▶ What you need to do
Please reproduce verbatim the lines below, from the first through the one with "common : Fin n → ι → Ω → ℝ".

(Beginning of Provided data)

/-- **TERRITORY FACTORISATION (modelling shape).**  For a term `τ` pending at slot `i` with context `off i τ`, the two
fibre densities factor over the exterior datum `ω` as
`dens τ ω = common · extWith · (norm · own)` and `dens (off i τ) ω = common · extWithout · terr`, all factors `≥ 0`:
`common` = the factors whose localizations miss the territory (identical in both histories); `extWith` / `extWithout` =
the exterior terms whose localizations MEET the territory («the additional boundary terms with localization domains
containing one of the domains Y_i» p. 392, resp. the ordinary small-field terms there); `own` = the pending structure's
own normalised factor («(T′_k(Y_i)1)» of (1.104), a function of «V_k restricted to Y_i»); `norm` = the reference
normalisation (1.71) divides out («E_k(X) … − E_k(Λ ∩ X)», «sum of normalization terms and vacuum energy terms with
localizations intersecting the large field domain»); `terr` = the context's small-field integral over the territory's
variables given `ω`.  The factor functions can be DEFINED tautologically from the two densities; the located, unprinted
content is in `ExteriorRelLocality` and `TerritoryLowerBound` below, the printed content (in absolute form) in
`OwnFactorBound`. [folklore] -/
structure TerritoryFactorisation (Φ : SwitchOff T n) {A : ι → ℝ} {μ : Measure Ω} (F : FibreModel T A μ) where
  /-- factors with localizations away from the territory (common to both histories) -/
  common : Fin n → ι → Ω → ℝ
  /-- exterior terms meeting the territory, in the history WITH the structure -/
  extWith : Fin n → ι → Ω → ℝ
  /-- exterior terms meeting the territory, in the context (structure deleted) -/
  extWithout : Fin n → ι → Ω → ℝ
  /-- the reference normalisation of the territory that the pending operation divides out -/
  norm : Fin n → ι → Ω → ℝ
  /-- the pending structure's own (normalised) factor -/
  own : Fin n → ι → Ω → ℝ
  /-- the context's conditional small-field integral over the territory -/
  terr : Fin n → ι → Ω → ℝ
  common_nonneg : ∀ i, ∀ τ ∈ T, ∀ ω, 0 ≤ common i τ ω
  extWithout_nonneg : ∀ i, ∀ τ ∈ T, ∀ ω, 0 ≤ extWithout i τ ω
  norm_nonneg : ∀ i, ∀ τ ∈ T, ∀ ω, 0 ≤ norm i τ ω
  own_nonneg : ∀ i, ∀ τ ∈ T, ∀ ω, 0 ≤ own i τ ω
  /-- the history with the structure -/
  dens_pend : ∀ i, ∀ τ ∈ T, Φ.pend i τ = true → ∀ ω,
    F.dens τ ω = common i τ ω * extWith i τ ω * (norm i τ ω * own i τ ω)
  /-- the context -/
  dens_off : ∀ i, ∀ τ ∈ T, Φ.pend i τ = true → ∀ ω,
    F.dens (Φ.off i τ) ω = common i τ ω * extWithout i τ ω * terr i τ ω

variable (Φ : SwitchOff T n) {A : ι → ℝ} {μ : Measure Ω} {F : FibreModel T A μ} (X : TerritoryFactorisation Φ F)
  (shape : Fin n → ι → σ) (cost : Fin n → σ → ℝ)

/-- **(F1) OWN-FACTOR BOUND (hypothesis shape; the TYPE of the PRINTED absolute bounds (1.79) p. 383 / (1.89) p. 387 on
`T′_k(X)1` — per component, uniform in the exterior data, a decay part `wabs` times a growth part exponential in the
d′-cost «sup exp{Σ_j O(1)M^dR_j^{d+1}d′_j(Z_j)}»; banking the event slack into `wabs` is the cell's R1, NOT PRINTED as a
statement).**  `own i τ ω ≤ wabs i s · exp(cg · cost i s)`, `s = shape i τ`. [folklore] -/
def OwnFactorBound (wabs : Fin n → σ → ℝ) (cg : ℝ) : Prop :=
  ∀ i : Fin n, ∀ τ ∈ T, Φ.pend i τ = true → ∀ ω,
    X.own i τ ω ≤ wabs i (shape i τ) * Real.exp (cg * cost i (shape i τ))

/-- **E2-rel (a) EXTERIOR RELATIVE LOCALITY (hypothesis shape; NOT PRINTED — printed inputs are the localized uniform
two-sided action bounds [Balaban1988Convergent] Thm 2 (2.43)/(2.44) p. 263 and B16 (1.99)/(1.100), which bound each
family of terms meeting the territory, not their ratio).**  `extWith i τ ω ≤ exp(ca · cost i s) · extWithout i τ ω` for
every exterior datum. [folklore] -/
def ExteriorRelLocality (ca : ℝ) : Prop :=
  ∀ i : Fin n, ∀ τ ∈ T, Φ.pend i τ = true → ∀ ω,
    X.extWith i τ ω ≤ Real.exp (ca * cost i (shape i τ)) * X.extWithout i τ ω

(End of Provided data)

▶ Task answer
/-- **TERRITORY FACTORISATION (modelling shape).**  For a term `τ` pending at slot `i` with context `off i τ`, the two
fibre densities factor over the exterior datum `ω` as
`dens τ ω = common · extWith · (norm · own)` and `dens (off i τ) ω = common · extWithout · terr`, all factors `≥ 0`:
`common` = the factors whose localizations miss the territory (identical in both histories); `extWith` / `extWithout` =
the exterior terms whose localizations MEET the territory («the additional boundary terms with localization domains
containing one of the domains Y_i» p. 392, resp. the ordinary small-field terms there); `own` = the pending structure's
own normalised factor («(T′_k(Y_i)1)» of (1.104), a function of «V_k restricted to Y_i»); `norm` = the reference
normalisation (1.71) divides out («E_k(X) … − E_k(Λ ∩ X)», «sum of normalization terms and vacuum energy terms with
localizations intersecting the large field domain»); `terr` = the context's small-field integral over the territory's
variables given `ω`.  The factor functions can be DEFINED tautologically from the two densities; the located, unprinted
content is in `ExteriorRelLocality` and `TerritoryLowerBound` below, the printed content (in absolute form) in
`OwnFactorBound`. [folklore] -/
structure TerritoryFactorisation (Φ : SwitchOff T n) {A : ι → ℝ} {μ : Measure Ω} (F : FibreModel T A μ) where
  /-- factors with localizations away from the territory (common to both histories) -/
  common : Fin n → ι → Ω → ℝ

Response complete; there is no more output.